Strout satiriza la actitud autocontemplativa de las élites en un momento de reflexión y sacrificio necesarios. “La pregunta de por qué algunas personas son más afortunadas que otras”, señala Lucy. “No tengo respuesta”. Hace falta una pandemia para despertar la conciencia.
Strout escribe con voz coloquial, y evoca esas primeras semanas de la pandemia con inmediatez y franqueza
Este es el logro de Strout en Lucy y el mar. En Maine, ella y William se cruzan con “partidarios del actual presidente”, tamizando los estereotipos para desenterrar la compasión, inspirada por una pérdida inesperada. Y lo que es más importante, tras el asalto al Capitolio, aprende cuándo cerrar la llave de la compasión, y a denunciar el fascismo y el racismo cuando asoman la cabeza, como los chamanes de QAnon. Esa honestidad le hace un buen servicio.

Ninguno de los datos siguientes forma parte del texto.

/-- In `Ĩ₀(q, m)` distinct indices carry distinct residues. [cite: Ikeda1980, §1 (1.1)] -/
theorem IsIkedaWeights.intCast_injective {m : ℕ} {v : Fin m → ℤ} (hv : IsIkedaWeights q v) :
    Function.Injective fun i ↦ ((v i : ℤ) : ZMod q) := by
  intro i j h
  by_contra hij
  apply hv.not_dvd_sub i j hij
  rw [← ZMod.intCast_zmod_eq_zero_iff_dvd]
  push_cast
  exact sub_eq_zero.mpr h

/-- **The complement trick** (complex form): for `(v₁, …, v_h) ∈ Ĩ₀(q, h)` with `q = 2h + 1`, the `2h` residues `±vᵢ` are
exactly the nonzero residues mod `q`, so `∏ᵢ(z − γ^{vᵢ})(z − γ^{−vᵢ}) = ∏_{r≠0}(z − γ^r)` ("the set of integers `{p₁, −p₁, …, p_n,
−p_n, q₁, −q₁, …, q_k, −q_k}` forms a complete set of incongruent residues prime to `q`. Then for any `l ≢ 0 (mod q)`, we have
`∏(z−γ^{pᵢl})(z−γ^{−pᵢl})·∏(z−γ^{qᵢl})(z−γ^{−qᵢl}) = Φ_q(z)`"). [cite: Ikeda1980, §1 (1.2)–(1.3) and proof of Proposition 2.5] -/
theorem IsIkedaWeights.prod_mul_stdAddChar_eq (hq2 : q ≠ 2) {h : ℕ} {v : Fin h → ℤ} (hv : IsIkedaWeights q v)
    (hh : 2 * h + 1 = q) :
    ∏ i, (X - Polynomial.C (ZMod.stdAddChar ((v i : ℤ) : ZMod q))) * (X - Polynomial.C (ZMod.stdAddChar (-((v i : ℤ) : ZMod q)))) =
      ∏ r ∈ (Finset.univ : Finset (ZMod q)).erase 0, (X - Polynomial.C (ZMod.stdAddChar r)) := by
  classical
  -- the enumeration `ρ` of `±vᵢ`
  let ρ : Fin h ⊕ Fin h → ZMod q := fun s ↦ Sum.elim (fun i ↦ ((v i : ℤ) : ZMod q)) (fun i ↦ -((v i : ℤ) : ZMod q)) s
  have hρ : Function.Injective ρ := by
    rintro (i | i) (j | j) hij
    · exact congrArg Sum.inl (hv.intCast_injective hij)
    · exact absurd hij (hv.intCast_ne_neg hq2 i j)
    · exact absurd hij.symm (hv.intCast_ne_neg hq2 j i)
    · exact congrArg Sum.inr (hv.intCast_injective (neg_injective hij))
  have himage : (Finset.univ : Finset (Fin h ⊕ Fin h)).image ρ = (Finset.univ : Finset (ZMod q)).erase 0 := by
    apply Finset.eq_of_subset_of_card_le
    · intro r hr
      obtain ⟨s, -, rfl⟩ := Finset.mem_image.mp hr
      rw [Finset.mem_erase]
      refine ⟨?_, Finset.mem_univ _⟩
      rcases s with i | i
      · exact hv.intCast_ne_zero i
      · exact neg_ne_zero.mpr (hv.intCast_ne_zero i)
    · rw [Finset.card_erase_of_mem (Finset.mem_univ _), Finset.card_univ, ZMod.card,
        Finset.card_image_of_injective _ hρ, Finset.card_univ, Fintype.card_sum, Fintype.card_fin]
      omega
  rw [← himage, Finset.prod_image fun s _ t _ hst ↦ hρ hst, Fintype.prod_sum_type, Finset.prod_mul_distrib]
  rfl
import Summits.PneNP.PneNP.Theses.PhaseTwins
import Literature.Computability.Complexity.HardcoreInapproximability
import Literature.Computability.Complexity.FPRASTransfer
import Literature.Computability.Complexity.FPStringBricks
import Literature.Computability.Complexity.StockmeyerMachines
import Literature.Computability.Complexity.OracleCompositionMachine
import Literature.Computability.Complexity.OracleProofs
import Literature.Computability.Complexity.OracleEmptyFP
import Literature.Computability.Complexity.StructuralPHProofs
import Literature.Barriers.PneNP.Relativization

/-!
# Disproof of `NoFBPPApproxAboveUniqueness` — findings (cdisprove, gen 1, `refuter-cdisprove-stmt-PneNP-2717-0`)

Work file of the standing adversary on crux `stmt-PneNP-2717`
(`Summit.PneNP.PneNP.Theses.PhaseTwins.NoFBPPApproxAboveUniqueness` = thesis X of route PhaseTwins,
rank 0, kind auto-crux / conjecture-grade). Prose lives in docstrings; every `theorem` is kernel-checked
(this file: 0 sorries).

Index
* §0 verdict and WHY IT RESISTS (`resists`).
* §1 DICTIONARY (kernel-checked): the crux is, verbatim up to `Iff.rfl`, "some admissible `(Δ, p, q)` has
  no PADDED FPRAS for `hardcoreCount Δ p q`" (`crux_iff`), and the padding slot `1^{r|x|}` of `countQuery`
  is removable in `FP` (`hasFPRAS_of_hasFPRASPadded`, a brick-algebra construction, no machine written),
  so `¬ crux ↔ ∀ Δ ≥ 3, q > 0, p/q > λ_c(Δ): HasFPRAS (hardcoreCount Δ p q)` (`not_crux_iff`): a disproof
  of the crux is EXACTLY a uniform family of FPRASes for the hard-core partition function above the
  tree-uniqueness threshold at every degree bound.
* §2 the SANDWICH, kernel-checked modulo the tree's vendored GŠV16 Thm 1
  (`NP_eq_RP_of_hardcoreFPRAS`, a named fact, unproved in the tree): `¬ crux → NP = RP`
  (`NP_eq_RP_of_not_crux`) and `NP ≠ RP → crux` (`crux_of_NP_ne_RP`); the upper half `crux → P ≠ NP`
  is the route's Assembly (item stmt-PneNP-2718, Stockmeyer, proved bridges) and is not repeated here.
* §3 load-bearing analysis: the ONLY hypothesis of the inner non-existence claim is the time bound —
  `crux_false_without_FP` (exact counting as an unbounded transducer); the witness side conditions:
  `0 < q` is REDUNDANT (`q_pos_of_threshold_lt`), `3 ≤ Δ` only keeps the threshold formula meaningful
  (§4) and dropping it WEAKENS the (existential) crux, so it is not load-bearing for truth; the guards
  `0 < kη`, `0 < kδ` are format (`isApproxCount_zero_iff`, `failure_bound_at_kδ_zero`): dropping them
  weakens the crux to an exact-counting lower bound.
* §4 threshold sanity and degenerate parameters (`threshold_values`, junk below `Δ = 3`, least integer
  witnesses).
* §5 natural strengthenings and neighbouring regimes that ARE false but not formalisable now
  (`strengthenings`).
* §6 BARRIER REDUCTION, kernel-checked: the relativised crux `CruxRel O` (`FP ↦ FP^O`; `CruxRel ∅ ↔ crux`,
  `cruxRel_empty_iff`) is FALSE relative to every collapsing oracle `NP^O ⊆ P^O` given `#P`-membership of
  `hardcoreCount` (`cruxRel_false_of_collapse`: proved Stockmeyer `stockmeyerApproxCounting_holds` at `O` +
  proved oracle composition), hence — with the PROVED Baker–Gill–Solovay oracle `baker_gill_solovay_eq_holds`
  — `HardcoreCountSharpP → ¬ Relativizes CruxRel` (`not_relativizes_cruxRel`): modulo the route's own routine
  support item stmt-PneNP-2722, NO RELATIVISING ARGUMENT PROVES THE CRUX. The barrier is ONE-SIDED:
  `X^O → X` for every `O` (`crux_of_cruxRel`, `FP ⊆ FP^O`), so a contrary world for `¬X` would prove X,
  and a disproof of X kills every `X^O` (`not_cruxRel_of_not_crux`).
* `-- Targets`: none yet (payload.targets / stuck_stubs empty at gen 1).

LANDED (p81782, commit ff8170762cc9): `Summits/PneNP/PneNP/Theorems/NoFBPPApproxAboveUniqueness/Negative/
FPRASDictionary.lean`, namespace `Summit.PneNP.PneNP.Theorems.NoFBPPApproxAboveUniqueness.Negative` — the
theorems of §1–§3 and §6 with statements inlined (no defs): `hasFPRAS_of_padded`, `crux_iff_inline`,
`not_crux_iff`, `not_crux_of_hasFPRAS`, `NP_eq_RP_of_not_crux`, `crux_false_without_FP`,
`q_pos_of_threshold_lt`, `relCrux_false_of_collapse`, `not_relativizes_relCrux`, `crux_iff_relCrux_empty`,
`not_relCrux_of_not_crux`. Import that module (not this work file) from stubs / skeletons.
-/

set_option linter.dupNamespace false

Los hilos conductores de nuestra vida se han apartado de su rumbo fuera de nuestro control, y aun así, algunos nos aferramos al mito de que podemos encontrar un camino de vuelta a 2019. Cuando la novela llega a su fin, Lucy se ha dado cuenta de lo contrario, pero, en contra de lo que cabría esperar, hay un proverbial rayo de esperanza.
Una conexión interrumpida se reactiva mientras ella se crea una nueva vida, plasmada con el estilo elegante y engañosamente ligero de Strout. Lucy se une al baile de la familia y la amistad, y le añade algunos pasos sutiles. Ha hecho el duro trabajo de la transformación. Ojalá nosotros hagamos lo mismo.